Few clarifications: The requirement exists to allow end-users and other developers to be able to modify the library. This can be allowed either by making the whole application Open Source, or using dynamic linking where possible, or providing access to the object files generated by the compiler. Regarding source distribution, it's not required to ship sources together with the binary, nor to ensure that users can obtain sources from the same server where they downloaded the binary from. It's accepted practice across many projects and distributions to have users identify and configure source repositories (e.g. git clone), as long as it is reasonably easy to do so and people are not denied access. Most likely, being able to "nimble build" a project fits the bill.

Anyhow, this is a small library; I'm happy to switch it to MIT license if this is still a problem.

FedericoCeratto avatar Sep 05 '18 16:09 FedericoCeratto

I really don't have much to add to the issue. My personal take on that is that permissive license is always more beneficial to an open-source project. Because even slightest restrictions can scare away proprietary software, so you're getting zero chance of proprietary software vendor to contribute. While with permissive license, you increase the number of potential users, and as such, potential contributors/backers.

That being said, it's not overly critical. Like you said, this is a small library, so one can always come up with his own alternative. Likely it would require less typing than it took to discuss this issue ;)

yglukhov avatar Sep 12 '18 16:09 yglukhov

@goldenreign @cloudify you both contributed to the project. Would you be OK with allowing a license change to MPL-2.0 or MIT?

FedericoCeratto avatar Dec 25 '18 12:12 FedericoCeratto

It's fine with me!

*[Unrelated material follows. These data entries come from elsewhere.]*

import Mathlib.Analysis.Asymptotics.SuperpolynomialDecay
import Mathlib.Analysis.InnerProductSpace.Projection.Basic
import Literature.MathematicalPhysics.QuantumLattice.FinDimSpectrum
import Literature.MathematicalPhysics.QuantumLattice.SpinSystem
import Literature.MathematicalPhysics.QuantumLattice.LatticeTori
import Literature.MathematicalPhysics.QuantumLattice.LocalDynamics
import Literature.Probability.LatticeModels.LatticeGraph
import HarnessLib

-- provenance: harness21/H21/H21/Prelude/QLatticeAQFT/LTQO.lean @ 882c699 (interim HEAD d8f2665); M5 mechanical rewrite
/-!
# Local topological quantum order (trunk QLatticeAQFT, item Q11 `LTQO`)

Notion `ltqo_frustration_free`. The vocabulary consumed by the Michalakis–Zwolak stability theorem
(hubbard.S19) for frustration-free Hamiltonians on periodic boxes.

Setting (outline Q-D6, Q-D7): the sites are `StatMech.TorusSite d L × κ`, the cubic discrete torus
`(ℤ/Lℤ)^d` decorated with a finite *unit cell* `κ` (`[Fintype κ] [DecidableEq κ]`; Bravais lattices
`κ = Unit`, kagome `κ = Fin 3`), the local dimension is `q`, and `Φ : Interaction (TorusSite d L × κ) q`
is a (projector, local) interaction in the sense of `Literature.Prelude.QLatticeAQFT.LocalDynamics`. Balls
are the sup-norm torus balls of `LatticeTori` times the whole unit cell, `cellBall x r =
torusBall x r ×ˢ univ`.

Contents:

* `localGroundSpace Φ B = ⋂_{X ⊆ B} ker Φ X`, the common kernel of the terms inside `B` (for a
  frustration-free projector interaction this is the ground space of `H_B = Σ_{X ⊆ B} Φ X`, of
  energy `0`); `localGroundProj Φ B = P_B`, its orthogonal projection as a matrix (via
  `Literature.MathematicalPhysics.QuantumLattice.projMatrix`, i.e. Mathlib's `Submodule.starProjection`);
* `ltqoConst P O = tr (P O) / tr P`, the scalar `c(O)` of Michalakis–Zwolak;
* **LTQO** (Michalakis–Zwolak, Definition 2): `HasLTQO Φ Δ` says
  `‖P_{B(x, r+ℓ)} O P_{B(x, r+ℓ)} - c(O) P_{B(x, r+ℓ)}‖ ≤ ‖O‖ Δ(ℓ)` for every observable `O`
  supported in `B(x, r)` whenever `2 (r + ℓ) < L` (the ball does not wrap around the torus);
  `HasUniformLTQO` is the version for a family of interactions indexed by the side `L`, with one
  rate `Δ`; `IsDecaying Δ` (`Δ ℓ → 0`) and `HasFastDecay Δ` (Mathlib's
  `Asymptotics.SuperpolynomialDecay`) are the decay classes of the rate;
* **local gap** (Michalakis–Zwolak, Definition 3): `HasLocalGap Φ γ` says that every local
  Hamiltonian `H_{B(x, r)}` has the cluster gap `Matrix.HasClusterGap _ m 0 (γ r)` above its
  `m = dim localGroundSpace`-fold degenerate ground cluster of width `0` (outline Q-D4);
* API: `localGroundProj_isHermitian`, `localGroundProj_idempotent` (real, from `projMatrix`),
  `localGroundSpace_antitone`, `HasLTQO.mono`.

## Sources

* S. Michalakis, J. P. Zwolak, *Stability of frustration-free Hamiltonians*, Comm. Math. Phys.
  **322** (2013) 277–302, §2, Definitions 1–3 and Theorem 1 ("MZ13").
* S. Bravyi, M. B. Hastings, S. Michalakis, *Topological quantum order: stability under local
  perturbations*, J. Math. Phys. **51** (2010) 093512, §2 (TQO-1/TQO-2, the origin of LTQO;
  "BHM10").
* S. Bravyi, M. B. Hastings, *A short proof of stability of topological order under local
  perturbations*, Comm. Math. Phys. **307** (2011) 609.

## Mathlib / design notes

* Mathlib search: `Submodule.starProjection`, `LinearMap.ker`, `Matrix.toLin'`, `Matrix.trace`,
  `Module.finrank`, `Filter.Tendsto`, `Asymptotics.SuperpolynomialDecay` are used; Mathlib has no
  topological-order / LTQO / local-gap vocabulary (`rg -i "topological order|ltqo|frustration"`
  finds nothing), and orthogonal projections as matrices come from `Literature.MathematicalPhysics.QuantumLattice.projMatrix`
  (item Q1).
* `localGroundSpace`, `localGroundProj`, `ltqoConst` are stated for an arbitrary finite site set
  `Λ` (resp. index type `n`); only the LTQO / local-gap predicates specialise to decorated tori.
  `localGroundProj` follows the pattern of `Matrix.groundProj`: the submodule of `TensorIndex Λ q → ℂ`
  is moved to `EuclideanSpace ℂ _` along `WithLp.linearEquiv` before projecting.
* The centre of a ball is a Bravais site `x : TorusSite d L` (not a decorated site): balls are
  unions of whole unit cells, as in MZ13 §2 (coarse-grained lattice).
* MZ13 allow the local gap `γ(ℓ)` to decay polynomially in the radius; accordingly `HasLocalGap`
  takes a rate `γ : ℕ → ℝ` (radius ↦ gap); the uniform local gap of the outline is `fun _ => γ₀`.
* The side condition `2 (r + ℓ) < L` in `HasLTQO` replaces MZ13's "`r + ℓ ≤ L*`": it guarantees that
  the ball `B(x, r + ℓ)` is a genuine cube not wrapping around the torus.
* Junk values: `ltqoConst P O = 0` when `tr P = 0` (`x / 0 = 0`), i.e. when the local ground space
  is trivial; then the LTQO inequality reads `‖0‖ ≤ ‖O‖ Δ ℓ`, harmless under `0 ≤ Δ`.
-/

noncomputable section

open Matrix Complex Finset Filter
open scoped Matrix.Norms.L2Operator Topology

namespace Literature.MathematicalPhysics.QuantumLattice

open Literature.Probability.LatticeModels

/-! ### Local ground spaces and their projections -/

section General

variable {Λ : Type*} [Fintype Λ] [DecidableEq Λ] {q : ℕ}

/-- The *local ground space* of the interaction `Φ` in the region `B`: the common kernel
`⋂_{X ⊆ B} ker (Φ X)` of all terms inside `B`, as a submodule of `TensorIndex Λ q → ℂ`
(`Matrix.toLin'`). For a frustration-free projector interaction this is the (energy-`0`) ground
space of the local Hamiltonian `H_B = Σ_{X ⊆ B} Φ X`. MZ13 §2 (the projection `P_B`); BHM10 §2.
[folklore] -/
def localGroundSpace (Φ : Interaction Λ q) (B : Finset Λ) : Submodule ℂ (TensorIndex Λ q → ℂ) :=
  ⨅ X ∈ B.powerset, LinearMap.ker (Matrix.toLin' (Φ X))

/-- Membership in the local ground space: `ψ` is annihilated by every term inside `B`.
MZ13 §2. [folklore] -/
theorem mem_localGroundSpace_iff (Φ : Interaction Λ q) (B : Finset Λ) (ψ : TensorIndex Λ q → ℂ) :
    ψ ∈ localGroundSpace Φ B ↔ ∀ X, X ⊆ B → Φ X *ᵥ ψ = 0 := by
  simp [localGroundSpace, Submodule.mem_iInf]

/-- The local ground spaces are antitone in the region: enlarging `B` adds constraints,
`B ⊆ B' → localGroundSpace Φ B' ≤ localGroundSpace Φ B`. MZ13 §2 (`P_{B'} ≤ P_B`). [folklore] -/
theorem localGroundSpace_antitone (Φ : Interaction Λ q) : Antitone (localGroundSpace Φ) := by
  intro B B' h
  simp only [localGroundSpace, le_iInf_iff]
  exact fun X hX => iInf₂_le X (mem_powerset.2 ((mem_powerset.1 hX).trans h))

/-- The *local ground-state projection* `P_B`: the orthogonal projection onto
`localGroundSpace Φ B`, as a matrix in `𝔄_Λ` (`projMatrix`, i.e. Mathlib's
`Submodule.starProjection`, of the local ground space moved to `EuclideanSpace ℂ _` along
`WithLp.linearEquiv`, exactly as `Matrix.groundProj`). MZ13 §2, Definition 2; BHM10 §2.
[folklore] -/
def localGroundProj (Φ : Interaction Λ q) (B : Finset Λ) : Op Λ q :=
  projMatrix ((localGroundSpace Φ B).map
    ((WithLp.linearEquiv 2 ℂ (TensorIndex Λ q → ℂ)).symm :
      (TensorIndex Λ q → ℂ) →ₗ[ℂ] EuclideanSpace ℂ (TensorIndex Λ q)))

/-- `P_B` is Hermitian (`projMatrix_isHermitian`). MZ13 §2. [folklore] -/
theorem localGroundProj_isHermitian (Φ : Interaction Λ q) (B : Finset Λ) :
    (localGroundProj Φ B).IsHermitian :=
  projMatrix_isHermitian _

/-- `P_B` is idempotent, `P_B² = P_B` (`projMatrix_mul_self`). MZ13 §2. [folklore] -/
theorem localGroundProj_idempotent (Φ : Interaction Λ q) (B : Finset Λ) :
    IsIdempotentElem (localGroundProj Φ B) :=
  projMatrix_mul_self _

/-- For a local interaction, `P_B` is supported on `B` (the terms `Φ X`, `X ⊆ B`, act only on the
tensor factors in `B`). MZ13 §2 (elementary; recorded as a named fact).
[cite: MichalakisZwolakCMP2013, §2] -/
def localGroundProj_isSupportedOn : Prop :=
  ∀ {Φ : Interaction Λ q} (h : Φ.IsLocal) (B : Finset Λ),
    IsSupportedOn (localGroundProj Φ B) B

/-- `P_{B'} P_B = P_{B'}` for `B ⊆ B'` (the ground spaces are nested,
`localGroundSpace_antitone`). MZ13 §2 (elementary; recorded as a named fact).
[cite: MichalakisZwolakCMP2013, §2] -/
def localGroundProj_mul_of_subset : Prop :=
  ∀ (Φ : Interaction Λ q) {B B' : Finset Λ} (h : B ⊆ B'),
    localGroundProj Φ B' * localGroundProj Φ B = localGroundProj Φ B'

end General

/-! ### The LTQO constant -/

section Const

variable {n : Type*} [Fintype n]

/-- The scalar `c(O) = tr (P O) / tr P` of Michalakis–Zwolak: the expectation of `O` in the
uniform mixture on the range of the projection `P`. **Junk value** `0` when `tr P = 0`.
MZ13 §2, Definition 2; BHM10 §2 (TQO-2). [folklore] -/
def ltqoConst (P O : Matrix n n ℂ) : ℂ :=
  (P * O).trace / P.trace

/-- `c(P) = 1` for a nonzero-trace idempotent `P`. MZ13 §2. [folklore] -/
theorem ltqoConst_self {P : Matrix n n ℂ} (hP : IsIdempotentElem P) (h0 : P.trace ≠ 0) :
    ltqoConst P P = 1 := by
  rw [ltqoConst, hP.eq, div_self h0]

/-- `c(1) = 1` when `tr P ≠ 0`. MZ13 §2. [folklore] -/
theorem ltqoConst_one [DecidableEq n] {P : Matrix n n ℂ} (h0 : P.trace ≠ 0) :
    ltqoConst P 1 = 1 := by
  rw [ltqoConst, mul_one, div_self h0]

end Const

/-! ### Decay classes of rate functions -/

/-- A rate function `Δ : ℕ → ℝ` *decays*: `Δ ℓ → 0` as `ℓ → ∞` (Mathlib's `Filter.Tendsto`).
MZ13 §2, Definition 2 ("`Δ(ℓ)` a decaying function"). [folklore] -/
def IsDecaying (Δ : ℕ → ℝ) : Prop :=
  Tendsto Δ atTop (𝓝 0)

/-- A rate function `Δ : ℕ → ℝ` has *fast (superpolynomial) decay*: `ℓ^k Δ ℓ → 0` for every `k`
(Mathlib's `Asymptotics.SuperpolynomialDecay` along `atTop` with parameter `ℓ ↦ (ℓ : ℝ)`).
MZ13 §2, Theorem 1 ("`Δ(ℓ)` decays faster than any polynomial"). [folklore] -/
def HasFastDecay (Δ : ℕ → ℝ) : Prop :=
  Asymptotics.SuperpolynomialDecay atTop (fun ℓ : ℕ => (ℓ : ℝ)) Δ

/-- Fast decay implies decay (the case `k = 0` of `SuperpolynomialDecay`). MZ13 §2. [folklore] -/
theorem HasFastDecay.isDecaying {Δ : ℕ → ℝ} (h : HasFastDecay Δ) : IsDecaying Δ := by
  simpa [IsDecaying] using h 0

/-! ### LTQO and the local gap on decorated tori -/

section Torus

variable {d L : ℕ} [NeZero L] {κ : Type*} [Fintype κ] {q : ℕ}

/-- The ball of radius `r` about the Bravais site `x` in the decorated torus
`(ℤ/Lℤ)^d × κ`: all decorated sites `(y, k)` with `torusDist x y ≤ r` (sup-norm torus ball times
the whole unit cell). MZ13 §2 (balls `b_u(r)` of the coarse-grained lattice). [folklore] -/
def cellBall (x : TorusSite d L) (r : ℕ) : Finset (TorusSite d L × κ) :=
  torusBall x r ×ˢ univ

/-- Membership in a cell ball. MZ13 §2. [folklore] -/
@[simp] theorem mem_cellBall_iff {x : TorusSite d L} {r : ℕ} {y : TorusSite d L × κ} :
    y ∈ cellBall x r ↔ torusDist x y.1 ≤ r := by
  simp [cellBall]

/-- Cell balls are monotone in the radius. MZ13 §2. [folklore] -/
theorem cellBall_mono (x : TorusSite d L) {r r' : ℕ} (h : r ≤ r') :
    (cellBall x r : Finset (TorusSite d L × κ)) ⊆ cellBall x r' :=
  fun _ hy => mem_cellBall_iff.2 ((mem_cellBall_iff.1 hy).trans h)

variable [DecidableEq κ]

/-- **Local topological quantum order** (MZ13 §2, Definition 2; BHM10 §2, TQO-2). The interaction
`Φ` on the decorated torus `(ℤ/Lℤ)^d × κ` has LTQO with rate `Δ : ℕ → ℝ` if for every Bravais site
`x`, radii `r, ℓ` with `2 (r + ℓ) < L` (the ball `B(x, r + ℓ)` does not wrap around the torus)
and every observable `O` supported in `B(x, r) = cellBall x r`,
`‖P O P - c(O) P‖ ≤ ‖O‖ Δ ℓ`, where `P = P_{B(x, r+ℓ)} = localGroundProj Φ (cellBall x (r + ℓ))`,
`c(O) = tr (P O) / tr P` (`ltqoConst`) and `‖·‖` is the operator norm. [folklore] -/
def HasLTQO (Φ : Interaction (TorusSite d L × κ) q) (Δ : ℕ → ℝ) : Prop :=
  ∀ (x : TorusSite d L) (r ℓ : ℕ) (O : Op (TorusSite d L × κ) q),
    IsSupportedOn O (cellBall x r) → 2 * (r + ℓ) < L →
      ‖localGroundProj Φ (cellBall x (r + ℓ)) * O * localGroundProj Φ (cellBall x (r + ℓ)) -
          ltqoConst (localGroundProj Φ (cellBall x (r + ℓ))) O •
            localGroundProj Φ (cellBall x (r + ℓ))‖ ≤ ‖O‖ * Δ ℓ

/-- LTQO is monotone in the rate: a larger rate function is a weaker requirement. MZ13 §2.
[folklore] -/
theorem HasLTQO.mono {Φ : Interaction (TorusSite d L × κ) q} {Δ Δ' : ℕ → ℝ} (h : HasLTQO Φ Δ)
    (hle : Δ ≤ Δ') : HasLTQO Φ Δ' :=
  fun x r ℓ O hO hL =>
    (h x r ℓ O hO hL).trans (mul_le_mul_of_nonneg_left (hle ℓ) (norm_nonneg O))

/-- **Local gap** (MZ13 §2, Definition 3, in the cluster-gap vocabulary of outline Q-D4). The
interaction `Φ` has local gap with rate `γ : ℕ → ℝ` if for every ball `B = B(x, r)` the local
Hamiltonian `H_B = Σ_{X ⊆ B} Φ X` has an exactly `m`-fold degenerate lowest eigenvalue with a gap
`γ r > 0` above it (`Matrix.HasClusterGap H_B m 0 (γ r)`), where
`m = dim localGroundSpace Φ B`. For a frustration-free projector interaction the ground cluster
*is* the common kernel `localGroundSpace Φ B`, of energy `0`. MZ13 allow `γ r` to decay
polynomially in `r`; the uniform local gap is `γ = fun _ => γ₀`. [folklore] -/
def HasLocalGap (Φ : Interaction (TorusSite d L × κ) q) (γ : ℕ → ℝ) : Prop :=
  ∀ (x : TorusSite d L) (r : ℕ),
    (localHamiltonian Φ (cellBall x r)).HasClusterGap
      (Module.finrank ℂ (localGroundSpace Φ (cellBall x r : Finset (TorusSite d L × κ)))) 0 (γ r)

/-- A local gap with rate `γ` may be weakened to any rate `γ'` with `0 < γ' r ≤ γ r`
(`Matrix.HasClusterGap.mono`). MZ13 §2. [folklore] -/
theorem HasLocalGap.anti {Φ : Interaction (TorusSite d L × κ) q} {γ γ' : ℕ → ℝ}
    (h : HasLocalGap Φ γ) (hpos : ∀ r, 0 < γ' r) (hle : γ' ≤ γ) : HasLocalGap Φ γ' :=
  fun x r => (h x r).mono (hpos r) (hle r)

end Torus

/-! ### Families indexed by the side of the torus -/

section Family

variable {d : ℕ} {κ : Type*} [Fintype κ] [DecidableEq κ] {q : ℕ}

/-- **Uniform LTQO** for a family of interactions `Φ L` on the decorated tori `(ℤ/Lℤ)^d × κ`,
`L ≥ 1`: every member has LTQO with the *same* rate `Δ` (MZ13 §2, Definition 2, where `Δ(ℓ)` is
required to be independent of the system size `L`). BHM10 §2. [folklore] -/
def HasUniformLTQO (Φ : (L : ℕ) → Interaction (TorusSite d L × κ) q) (Δ : ℕ → ℝ) : Prop :=
  ∀ (L : ℕ) [NeZero L], HasLTQO (Φ L) Δ

/-- **Uniform local gap** for a family `Φ L`, `L ≥ 1`: every member has local gap with the same
rate `γ` (MZ13 §2, Definition 3, `γ(ℓ)` independent of `L`). [folklore] -/
def HasUniformLocalGap (Φ : (L : ℕ) → Interaction (TorusSite d L × κ) q) (γ : ℕ → ℝ) : Prop :=
  ∀ (L : ℕ) [NeZero L], HasLocalGap (Φ L) γ

/-- Uniform LTQO is monotone in the rate. MZ13 §2. [folklore] -/
theorem HasUniformLTQO.mono {Φ : (L : ℕ) → Interaction (TorusSite d L × κ) q} {Δ Δ' : ℕ → ℝ}
    (h : HasUniformLTQO Φ Δ) (hle : Δ ≤ Δ') : HasUniformLTQO Φ Δ' :=
  fun L _ => (h L).mono hle

end Family

end Literature.MathematicalPhysics.QuantumLattice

Happy Christmas!

On 25 Dec 2018, at 13:51, Federico Ceratto [email protected] wrote:

@goldenreign @cloudify you both contributed to the project. Would you be OK with allowing a license change to MPL-2.0 or MIT?

— You are receiving this because you were mentioned. Reply to this email directly, view it on GitHub, or mute the thread.

cloudify avatar Dec 25 '18 14:12 cloudify

Sure! I think this is the right decision.